▸ **Work to complete**
Going line by line through the records below, count those with the word "Commun" and give only the count.
*** Data extracts Section Begins ***
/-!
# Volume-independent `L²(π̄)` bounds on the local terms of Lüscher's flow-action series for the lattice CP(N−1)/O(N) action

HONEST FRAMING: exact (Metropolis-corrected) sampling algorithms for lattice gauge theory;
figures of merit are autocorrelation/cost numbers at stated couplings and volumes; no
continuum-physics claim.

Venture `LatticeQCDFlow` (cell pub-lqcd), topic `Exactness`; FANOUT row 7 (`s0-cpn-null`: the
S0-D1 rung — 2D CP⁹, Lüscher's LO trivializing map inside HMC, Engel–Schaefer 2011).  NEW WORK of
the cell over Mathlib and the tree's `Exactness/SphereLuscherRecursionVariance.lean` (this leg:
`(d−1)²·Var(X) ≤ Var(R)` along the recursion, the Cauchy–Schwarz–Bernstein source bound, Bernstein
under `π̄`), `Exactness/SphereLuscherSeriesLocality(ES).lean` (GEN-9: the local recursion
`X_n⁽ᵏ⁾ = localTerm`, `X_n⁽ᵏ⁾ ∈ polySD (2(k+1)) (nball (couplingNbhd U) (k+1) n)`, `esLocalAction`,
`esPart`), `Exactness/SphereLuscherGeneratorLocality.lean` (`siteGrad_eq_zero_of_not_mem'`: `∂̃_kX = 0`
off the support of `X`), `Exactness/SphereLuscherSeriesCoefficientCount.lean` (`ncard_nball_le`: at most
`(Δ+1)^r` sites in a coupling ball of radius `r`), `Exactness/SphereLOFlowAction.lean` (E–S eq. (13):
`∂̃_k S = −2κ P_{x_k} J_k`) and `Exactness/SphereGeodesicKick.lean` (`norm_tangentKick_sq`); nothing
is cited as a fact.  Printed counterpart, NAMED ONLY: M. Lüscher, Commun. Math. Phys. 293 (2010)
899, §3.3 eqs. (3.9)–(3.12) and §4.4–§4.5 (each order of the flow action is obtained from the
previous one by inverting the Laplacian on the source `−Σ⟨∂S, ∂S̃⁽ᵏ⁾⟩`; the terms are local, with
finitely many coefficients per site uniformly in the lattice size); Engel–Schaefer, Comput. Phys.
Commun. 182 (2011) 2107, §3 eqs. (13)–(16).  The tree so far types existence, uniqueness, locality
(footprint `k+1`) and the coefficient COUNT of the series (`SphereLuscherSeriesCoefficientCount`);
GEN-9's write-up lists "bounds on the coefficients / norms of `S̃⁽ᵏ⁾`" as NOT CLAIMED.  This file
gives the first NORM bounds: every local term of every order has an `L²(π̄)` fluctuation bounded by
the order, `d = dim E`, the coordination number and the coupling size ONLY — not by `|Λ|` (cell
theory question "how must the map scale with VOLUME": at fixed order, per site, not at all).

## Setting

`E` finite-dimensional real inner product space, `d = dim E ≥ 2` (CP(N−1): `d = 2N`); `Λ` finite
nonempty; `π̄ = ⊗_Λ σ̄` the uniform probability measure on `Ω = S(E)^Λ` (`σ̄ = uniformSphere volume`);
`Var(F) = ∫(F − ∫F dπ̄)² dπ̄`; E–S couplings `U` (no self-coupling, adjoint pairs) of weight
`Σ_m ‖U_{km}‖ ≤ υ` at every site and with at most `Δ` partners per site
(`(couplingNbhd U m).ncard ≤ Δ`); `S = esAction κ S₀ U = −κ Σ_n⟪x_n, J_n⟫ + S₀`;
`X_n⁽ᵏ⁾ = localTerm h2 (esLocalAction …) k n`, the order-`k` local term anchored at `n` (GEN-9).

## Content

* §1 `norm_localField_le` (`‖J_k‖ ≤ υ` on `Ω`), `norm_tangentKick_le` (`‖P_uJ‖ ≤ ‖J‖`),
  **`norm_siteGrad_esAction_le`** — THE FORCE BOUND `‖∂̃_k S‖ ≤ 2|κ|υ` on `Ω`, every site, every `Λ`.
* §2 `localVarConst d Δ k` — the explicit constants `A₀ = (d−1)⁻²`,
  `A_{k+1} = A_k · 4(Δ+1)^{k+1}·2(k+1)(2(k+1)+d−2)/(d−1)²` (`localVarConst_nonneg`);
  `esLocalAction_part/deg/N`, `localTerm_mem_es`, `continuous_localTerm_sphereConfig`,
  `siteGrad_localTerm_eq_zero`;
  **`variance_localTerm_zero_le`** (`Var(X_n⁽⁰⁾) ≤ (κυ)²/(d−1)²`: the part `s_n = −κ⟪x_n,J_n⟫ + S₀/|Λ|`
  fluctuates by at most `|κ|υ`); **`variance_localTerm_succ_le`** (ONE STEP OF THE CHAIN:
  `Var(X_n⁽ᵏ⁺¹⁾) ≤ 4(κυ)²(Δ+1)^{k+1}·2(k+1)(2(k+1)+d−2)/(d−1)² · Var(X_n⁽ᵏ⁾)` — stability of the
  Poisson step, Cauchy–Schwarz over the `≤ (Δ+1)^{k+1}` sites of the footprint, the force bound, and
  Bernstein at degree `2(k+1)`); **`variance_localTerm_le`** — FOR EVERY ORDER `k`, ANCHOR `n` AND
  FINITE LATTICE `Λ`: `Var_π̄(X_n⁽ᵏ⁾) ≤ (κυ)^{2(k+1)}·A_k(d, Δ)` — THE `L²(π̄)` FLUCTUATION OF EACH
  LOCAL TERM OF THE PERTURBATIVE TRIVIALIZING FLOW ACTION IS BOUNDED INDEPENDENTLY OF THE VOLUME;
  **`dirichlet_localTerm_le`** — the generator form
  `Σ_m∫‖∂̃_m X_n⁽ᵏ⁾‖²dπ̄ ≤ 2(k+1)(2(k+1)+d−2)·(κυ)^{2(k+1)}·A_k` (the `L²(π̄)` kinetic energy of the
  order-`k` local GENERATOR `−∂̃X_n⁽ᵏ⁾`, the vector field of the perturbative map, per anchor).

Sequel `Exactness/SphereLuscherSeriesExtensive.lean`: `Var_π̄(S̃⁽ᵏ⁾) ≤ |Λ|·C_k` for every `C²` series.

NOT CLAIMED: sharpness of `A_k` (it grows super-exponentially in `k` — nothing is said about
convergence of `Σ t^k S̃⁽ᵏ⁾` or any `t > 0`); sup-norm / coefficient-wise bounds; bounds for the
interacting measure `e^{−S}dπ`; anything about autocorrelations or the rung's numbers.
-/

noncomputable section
*** Data extracts Section Ends ***
*** Data extracts Section Begins ***
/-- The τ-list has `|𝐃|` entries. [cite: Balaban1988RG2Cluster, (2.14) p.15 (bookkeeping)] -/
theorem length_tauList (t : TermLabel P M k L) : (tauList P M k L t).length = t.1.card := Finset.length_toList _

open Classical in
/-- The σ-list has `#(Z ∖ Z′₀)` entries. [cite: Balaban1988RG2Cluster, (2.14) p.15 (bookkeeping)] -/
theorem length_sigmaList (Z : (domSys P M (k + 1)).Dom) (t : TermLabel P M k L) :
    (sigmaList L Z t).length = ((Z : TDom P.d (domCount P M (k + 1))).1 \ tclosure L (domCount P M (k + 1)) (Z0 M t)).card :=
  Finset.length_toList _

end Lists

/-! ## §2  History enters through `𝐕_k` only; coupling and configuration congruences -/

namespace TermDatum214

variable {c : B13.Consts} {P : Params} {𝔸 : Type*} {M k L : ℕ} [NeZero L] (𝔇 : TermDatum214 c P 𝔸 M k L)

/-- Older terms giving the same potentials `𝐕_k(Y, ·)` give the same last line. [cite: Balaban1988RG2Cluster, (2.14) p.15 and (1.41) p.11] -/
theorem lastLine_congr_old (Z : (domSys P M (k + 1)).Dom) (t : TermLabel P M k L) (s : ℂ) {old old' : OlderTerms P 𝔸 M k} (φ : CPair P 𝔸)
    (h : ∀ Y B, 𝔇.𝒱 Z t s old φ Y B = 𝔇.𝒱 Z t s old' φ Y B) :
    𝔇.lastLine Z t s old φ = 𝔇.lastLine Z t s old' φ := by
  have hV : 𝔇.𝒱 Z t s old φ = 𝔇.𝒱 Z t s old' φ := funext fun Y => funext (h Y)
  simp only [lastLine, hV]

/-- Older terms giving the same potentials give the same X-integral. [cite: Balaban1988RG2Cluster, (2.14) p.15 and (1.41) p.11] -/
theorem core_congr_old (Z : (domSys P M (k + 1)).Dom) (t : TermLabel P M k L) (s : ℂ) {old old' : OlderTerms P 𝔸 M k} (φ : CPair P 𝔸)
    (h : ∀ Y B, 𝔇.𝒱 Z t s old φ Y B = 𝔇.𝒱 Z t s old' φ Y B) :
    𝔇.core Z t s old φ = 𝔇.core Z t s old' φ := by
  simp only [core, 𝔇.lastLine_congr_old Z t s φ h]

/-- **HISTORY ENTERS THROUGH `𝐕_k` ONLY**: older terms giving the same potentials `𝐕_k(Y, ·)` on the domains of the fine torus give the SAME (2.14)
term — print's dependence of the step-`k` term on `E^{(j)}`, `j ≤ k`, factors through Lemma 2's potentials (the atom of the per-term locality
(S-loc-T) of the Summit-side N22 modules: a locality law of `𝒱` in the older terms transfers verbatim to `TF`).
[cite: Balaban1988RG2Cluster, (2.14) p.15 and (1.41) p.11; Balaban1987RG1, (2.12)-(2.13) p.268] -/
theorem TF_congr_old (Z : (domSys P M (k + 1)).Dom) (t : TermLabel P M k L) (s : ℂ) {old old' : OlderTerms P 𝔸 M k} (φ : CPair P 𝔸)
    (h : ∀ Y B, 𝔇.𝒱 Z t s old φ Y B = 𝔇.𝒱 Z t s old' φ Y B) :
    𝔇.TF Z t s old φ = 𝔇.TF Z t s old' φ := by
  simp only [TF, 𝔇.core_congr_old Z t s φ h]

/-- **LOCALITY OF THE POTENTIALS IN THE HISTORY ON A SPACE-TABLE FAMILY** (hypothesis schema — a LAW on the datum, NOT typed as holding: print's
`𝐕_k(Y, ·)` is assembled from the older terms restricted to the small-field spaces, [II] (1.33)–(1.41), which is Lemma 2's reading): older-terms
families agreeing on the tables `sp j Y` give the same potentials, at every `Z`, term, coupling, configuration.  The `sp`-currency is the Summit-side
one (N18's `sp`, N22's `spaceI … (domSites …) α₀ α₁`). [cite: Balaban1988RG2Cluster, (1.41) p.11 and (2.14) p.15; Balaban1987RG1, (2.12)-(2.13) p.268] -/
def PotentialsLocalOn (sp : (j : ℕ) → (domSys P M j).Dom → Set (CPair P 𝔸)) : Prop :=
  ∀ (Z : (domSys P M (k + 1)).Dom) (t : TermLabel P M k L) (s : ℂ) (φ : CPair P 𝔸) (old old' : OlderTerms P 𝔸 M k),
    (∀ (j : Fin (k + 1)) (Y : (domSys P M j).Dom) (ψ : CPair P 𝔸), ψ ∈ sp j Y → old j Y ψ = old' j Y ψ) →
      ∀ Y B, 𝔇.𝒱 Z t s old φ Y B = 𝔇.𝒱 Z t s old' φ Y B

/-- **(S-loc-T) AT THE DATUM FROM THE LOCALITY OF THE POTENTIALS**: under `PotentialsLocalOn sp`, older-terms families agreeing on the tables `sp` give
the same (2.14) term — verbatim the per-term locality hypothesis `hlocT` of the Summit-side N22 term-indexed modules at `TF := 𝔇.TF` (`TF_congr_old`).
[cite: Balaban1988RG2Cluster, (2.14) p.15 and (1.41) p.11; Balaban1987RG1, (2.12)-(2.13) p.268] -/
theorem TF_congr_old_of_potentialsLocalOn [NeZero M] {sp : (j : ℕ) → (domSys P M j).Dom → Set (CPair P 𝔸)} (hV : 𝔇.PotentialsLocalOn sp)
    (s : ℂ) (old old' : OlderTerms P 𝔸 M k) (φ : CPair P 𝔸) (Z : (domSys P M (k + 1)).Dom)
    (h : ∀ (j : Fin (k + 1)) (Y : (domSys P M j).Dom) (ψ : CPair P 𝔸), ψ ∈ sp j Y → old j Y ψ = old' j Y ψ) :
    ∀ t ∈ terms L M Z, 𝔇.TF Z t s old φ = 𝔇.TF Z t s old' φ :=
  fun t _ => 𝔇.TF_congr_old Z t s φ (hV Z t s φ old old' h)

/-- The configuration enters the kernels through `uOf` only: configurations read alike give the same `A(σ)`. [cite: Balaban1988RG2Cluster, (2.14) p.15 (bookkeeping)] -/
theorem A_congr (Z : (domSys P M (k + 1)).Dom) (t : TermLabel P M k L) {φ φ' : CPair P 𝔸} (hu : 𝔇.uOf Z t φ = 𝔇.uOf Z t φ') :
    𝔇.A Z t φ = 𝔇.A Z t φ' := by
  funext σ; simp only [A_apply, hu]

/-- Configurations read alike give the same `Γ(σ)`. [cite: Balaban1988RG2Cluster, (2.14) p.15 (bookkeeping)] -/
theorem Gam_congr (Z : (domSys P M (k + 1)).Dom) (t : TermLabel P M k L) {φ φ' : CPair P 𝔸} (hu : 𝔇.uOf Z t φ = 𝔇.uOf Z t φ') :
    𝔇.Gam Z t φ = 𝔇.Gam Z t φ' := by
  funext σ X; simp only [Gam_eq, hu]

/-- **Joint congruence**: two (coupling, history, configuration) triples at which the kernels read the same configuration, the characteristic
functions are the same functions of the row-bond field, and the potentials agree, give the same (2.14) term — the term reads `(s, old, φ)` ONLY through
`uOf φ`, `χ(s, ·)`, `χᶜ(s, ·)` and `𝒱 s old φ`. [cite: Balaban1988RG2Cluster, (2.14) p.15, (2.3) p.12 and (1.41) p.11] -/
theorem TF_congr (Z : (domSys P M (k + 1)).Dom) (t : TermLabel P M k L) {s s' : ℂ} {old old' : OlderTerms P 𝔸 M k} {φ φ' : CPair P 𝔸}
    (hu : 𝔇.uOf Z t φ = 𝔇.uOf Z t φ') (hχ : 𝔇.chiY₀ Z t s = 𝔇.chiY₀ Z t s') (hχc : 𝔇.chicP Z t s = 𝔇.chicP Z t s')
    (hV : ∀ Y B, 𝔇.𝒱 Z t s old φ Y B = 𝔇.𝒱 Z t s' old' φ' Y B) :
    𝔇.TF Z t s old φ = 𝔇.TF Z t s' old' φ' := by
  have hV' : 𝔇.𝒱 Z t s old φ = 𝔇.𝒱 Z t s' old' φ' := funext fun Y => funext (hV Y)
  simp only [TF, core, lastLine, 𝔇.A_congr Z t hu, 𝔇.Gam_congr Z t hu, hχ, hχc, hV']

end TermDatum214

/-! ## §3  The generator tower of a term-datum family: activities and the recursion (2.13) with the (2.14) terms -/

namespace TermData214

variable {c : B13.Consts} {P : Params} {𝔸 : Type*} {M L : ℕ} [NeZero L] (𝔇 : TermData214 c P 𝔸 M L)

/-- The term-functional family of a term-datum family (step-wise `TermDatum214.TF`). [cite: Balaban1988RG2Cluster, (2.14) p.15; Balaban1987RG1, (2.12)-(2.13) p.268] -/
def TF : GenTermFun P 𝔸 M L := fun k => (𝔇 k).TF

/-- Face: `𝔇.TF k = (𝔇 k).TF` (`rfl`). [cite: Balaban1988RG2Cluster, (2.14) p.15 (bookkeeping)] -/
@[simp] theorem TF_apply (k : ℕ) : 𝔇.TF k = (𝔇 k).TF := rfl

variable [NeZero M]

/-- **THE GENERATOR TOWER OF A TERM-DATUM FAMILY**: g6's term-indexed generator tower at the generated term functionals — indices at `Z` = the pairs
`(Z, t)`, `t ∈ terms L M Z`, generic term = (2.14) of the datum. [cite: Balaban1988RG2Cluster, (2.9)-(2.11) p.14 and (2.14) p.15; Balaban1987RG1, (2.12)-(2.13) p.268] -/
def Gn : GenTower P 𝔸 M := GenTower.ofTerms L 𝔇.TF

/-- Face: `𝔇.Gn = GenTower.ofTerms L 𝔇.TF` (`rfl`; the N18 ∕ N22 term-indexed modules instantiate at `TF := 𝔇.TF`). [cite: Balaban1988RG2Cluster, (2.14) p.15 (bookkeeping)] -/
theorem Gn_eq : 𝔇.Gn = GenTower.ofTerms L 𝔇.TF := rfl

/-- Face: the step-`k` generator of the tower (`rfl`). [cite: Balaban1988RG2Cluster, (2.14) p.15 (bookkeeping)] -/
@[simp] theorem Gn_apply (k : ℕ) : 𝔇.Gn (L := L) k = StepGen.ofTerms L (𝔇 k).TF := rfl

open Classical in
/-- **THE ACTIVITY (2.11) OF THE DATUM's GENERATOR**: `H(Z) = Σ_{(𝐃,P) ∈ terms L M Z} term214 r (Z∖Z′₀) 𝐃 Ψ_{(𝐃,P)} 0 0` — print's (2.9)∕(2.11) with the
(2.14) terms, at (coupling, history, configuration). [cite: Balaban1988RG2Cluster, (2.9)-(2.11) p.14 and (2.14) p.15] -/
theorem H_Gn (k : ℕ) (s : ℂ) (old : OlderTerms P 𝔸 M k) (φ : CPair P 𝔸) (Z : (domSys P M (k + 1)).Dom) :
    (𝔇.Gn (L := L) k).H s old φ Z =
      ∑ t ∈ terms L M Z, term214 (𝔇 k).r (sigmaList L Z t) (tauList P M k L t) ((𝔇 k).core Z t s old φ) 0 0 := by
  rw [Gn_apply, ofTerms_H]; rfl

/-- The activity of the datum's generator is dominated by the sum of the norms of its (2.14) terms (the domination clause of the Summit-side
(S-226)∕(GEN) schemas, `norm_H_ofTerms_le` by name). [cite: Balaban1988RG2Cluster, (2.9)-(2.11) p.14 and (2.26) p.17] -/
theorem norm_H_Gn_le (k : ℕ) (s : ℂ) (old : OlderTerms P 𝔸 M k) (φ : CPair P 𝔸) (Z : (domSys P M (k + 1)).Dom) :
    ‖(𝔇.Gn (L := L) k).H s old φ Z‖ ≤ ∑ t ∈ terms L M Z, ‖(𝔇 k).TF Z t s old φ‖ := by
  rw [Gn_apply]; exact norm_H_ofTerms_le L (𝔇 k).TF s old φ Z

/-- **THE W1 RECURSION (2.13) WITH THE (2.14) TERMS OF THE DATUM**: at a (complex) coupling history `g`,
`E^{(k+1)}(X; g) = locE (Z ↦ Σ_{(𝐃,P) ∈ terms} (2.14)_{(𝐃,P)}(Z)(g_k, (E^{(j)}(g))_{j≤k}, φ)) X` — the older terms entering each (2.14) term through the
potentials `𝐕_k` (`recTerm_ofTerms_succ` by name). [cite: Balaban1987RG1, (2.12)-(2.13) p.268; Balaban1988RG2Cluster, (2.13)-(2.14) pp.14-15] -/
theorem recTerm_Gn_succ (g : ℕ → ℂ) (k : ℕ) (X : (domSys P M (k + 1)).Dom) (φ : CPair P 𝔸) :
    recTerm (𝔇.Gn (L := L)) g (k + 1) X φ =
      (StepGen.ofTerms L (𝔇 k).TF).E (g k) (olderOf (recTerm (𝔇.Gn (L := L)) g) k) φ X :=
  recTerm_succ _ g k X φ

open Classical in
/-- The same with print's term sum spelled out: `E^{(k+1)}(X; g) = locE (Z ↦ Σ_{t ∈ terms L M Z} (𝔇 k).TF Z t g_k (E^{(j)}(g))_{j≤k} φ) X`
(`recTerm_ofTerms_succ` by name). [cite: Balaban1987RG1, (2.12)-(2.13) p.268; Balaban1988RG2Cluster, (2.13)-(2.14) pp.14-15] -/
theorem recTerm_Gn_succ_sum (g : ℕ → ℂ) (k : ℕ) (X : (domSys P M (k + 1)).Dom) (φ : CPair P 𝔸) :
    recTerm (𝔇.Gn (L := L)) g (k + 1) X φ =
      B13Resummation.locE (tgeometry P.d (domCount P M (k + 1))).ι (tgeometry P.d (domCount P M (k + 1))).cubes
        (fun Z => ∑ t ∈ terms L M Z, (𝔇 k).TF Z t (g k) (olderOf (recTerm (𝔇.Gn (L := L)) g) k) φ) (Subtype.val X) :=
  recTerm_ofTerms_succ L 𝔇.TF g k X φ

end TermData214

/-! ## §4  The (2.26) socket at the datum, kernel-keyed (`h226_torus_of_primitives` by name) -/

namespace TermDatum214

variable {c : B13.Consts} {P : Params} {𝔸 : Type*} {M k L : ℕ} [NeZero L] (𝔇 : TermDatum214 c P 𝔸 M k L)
*** Data extracts Section Ends ***
*** Data extracts Section Begins ***
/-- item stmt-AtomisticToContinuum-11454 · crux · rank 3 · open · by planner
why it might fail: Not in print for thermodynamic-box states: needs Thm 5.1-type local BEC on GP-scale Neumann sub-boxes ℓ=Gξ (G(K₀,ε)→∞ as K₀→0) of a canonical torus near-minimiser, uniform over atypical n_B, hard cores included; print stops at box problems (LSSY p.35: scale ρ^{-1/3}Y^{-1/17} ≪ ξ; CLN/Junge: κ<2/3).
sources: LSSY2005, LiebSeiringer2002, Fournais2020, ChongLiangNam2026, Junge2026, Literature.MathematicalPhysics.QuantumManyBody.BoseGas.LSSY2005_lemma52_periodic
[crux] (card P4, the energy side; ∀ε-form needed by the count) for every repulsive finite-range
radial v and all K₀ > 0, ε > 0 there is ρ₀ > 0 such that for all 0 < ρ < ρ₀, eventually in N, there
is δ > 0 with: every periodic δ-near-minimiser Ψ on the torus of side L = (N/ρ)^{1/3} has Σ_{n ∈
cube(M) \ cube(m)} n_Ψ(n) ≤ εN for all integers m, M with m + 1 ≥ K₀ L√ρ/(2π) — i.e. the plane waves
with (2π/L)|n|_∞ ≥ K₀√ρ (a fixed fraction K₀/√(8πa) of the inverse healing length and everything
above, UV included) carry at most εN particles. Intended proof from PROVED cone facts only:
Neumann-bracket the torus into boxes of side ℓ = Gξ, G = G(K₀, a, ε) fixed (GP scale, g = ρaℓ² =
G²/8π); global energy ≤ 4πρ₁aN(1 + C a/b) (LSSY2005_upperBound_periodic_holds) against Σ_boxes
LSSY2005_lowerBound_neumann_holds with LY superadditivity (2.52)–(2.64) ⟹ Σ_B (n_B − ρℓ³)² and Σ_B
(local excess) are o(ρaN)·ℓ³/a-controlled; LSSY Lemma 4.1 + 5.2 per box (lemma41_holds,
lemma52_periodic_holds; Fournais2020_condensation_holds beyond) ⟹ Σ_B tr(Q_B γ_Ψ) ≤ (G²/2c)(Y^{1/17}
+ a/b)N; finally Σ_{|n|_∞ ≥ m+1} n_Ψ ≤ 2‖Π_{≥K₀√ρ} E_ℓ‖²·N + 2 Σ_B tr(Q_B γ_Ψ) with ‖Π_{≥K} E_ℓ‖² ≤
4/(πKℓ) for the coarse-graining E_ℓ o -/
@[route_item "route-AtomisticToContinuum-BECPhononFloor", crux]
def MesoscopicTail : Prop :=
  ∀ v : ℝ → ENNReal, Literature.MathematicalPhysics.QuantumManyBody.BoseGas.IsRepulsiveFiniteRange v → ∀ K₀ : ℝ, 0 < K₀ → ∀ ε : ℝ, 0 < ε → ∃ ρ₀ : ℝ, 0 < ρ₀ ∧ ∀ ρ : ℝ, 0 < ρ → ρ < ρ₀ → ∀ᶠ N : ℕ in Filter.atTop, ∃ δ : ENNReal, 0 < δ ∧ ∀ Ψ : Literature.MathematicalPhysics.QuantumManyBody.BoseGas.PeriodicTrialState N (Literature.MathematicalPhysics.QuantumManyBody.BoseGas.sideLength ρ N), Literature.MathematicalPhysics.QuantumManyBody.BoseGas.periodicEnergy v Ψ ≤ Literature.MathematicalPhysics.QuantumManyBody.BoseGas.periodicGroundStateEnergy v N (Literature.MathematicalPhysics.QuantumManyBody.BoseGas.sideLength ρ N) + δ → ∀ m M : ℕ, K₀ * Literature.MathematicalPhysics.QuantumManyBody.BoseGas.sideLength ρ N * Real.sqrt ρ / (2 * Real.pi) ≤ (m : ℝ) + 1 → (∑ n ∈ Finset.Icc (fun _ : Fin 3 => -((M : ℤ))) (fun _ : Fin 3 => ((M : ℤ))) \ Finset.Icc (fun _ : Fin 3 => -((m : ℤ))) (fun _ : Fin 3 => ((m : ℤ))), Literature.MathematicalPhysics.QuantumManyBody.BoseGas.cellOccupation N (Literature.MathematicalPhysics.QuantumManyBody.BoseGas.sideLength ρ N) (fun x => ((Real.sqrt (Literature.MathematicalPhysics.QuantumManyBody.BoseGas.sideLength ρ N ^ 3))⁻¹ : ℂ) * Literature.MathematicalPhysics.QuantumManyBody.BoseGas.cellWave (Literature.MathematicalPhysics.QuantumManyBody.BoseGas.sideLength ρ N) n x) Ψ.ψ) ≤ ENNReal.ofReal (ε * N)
*** Data extracts Section Ends ***
▸ **Expected answer**
2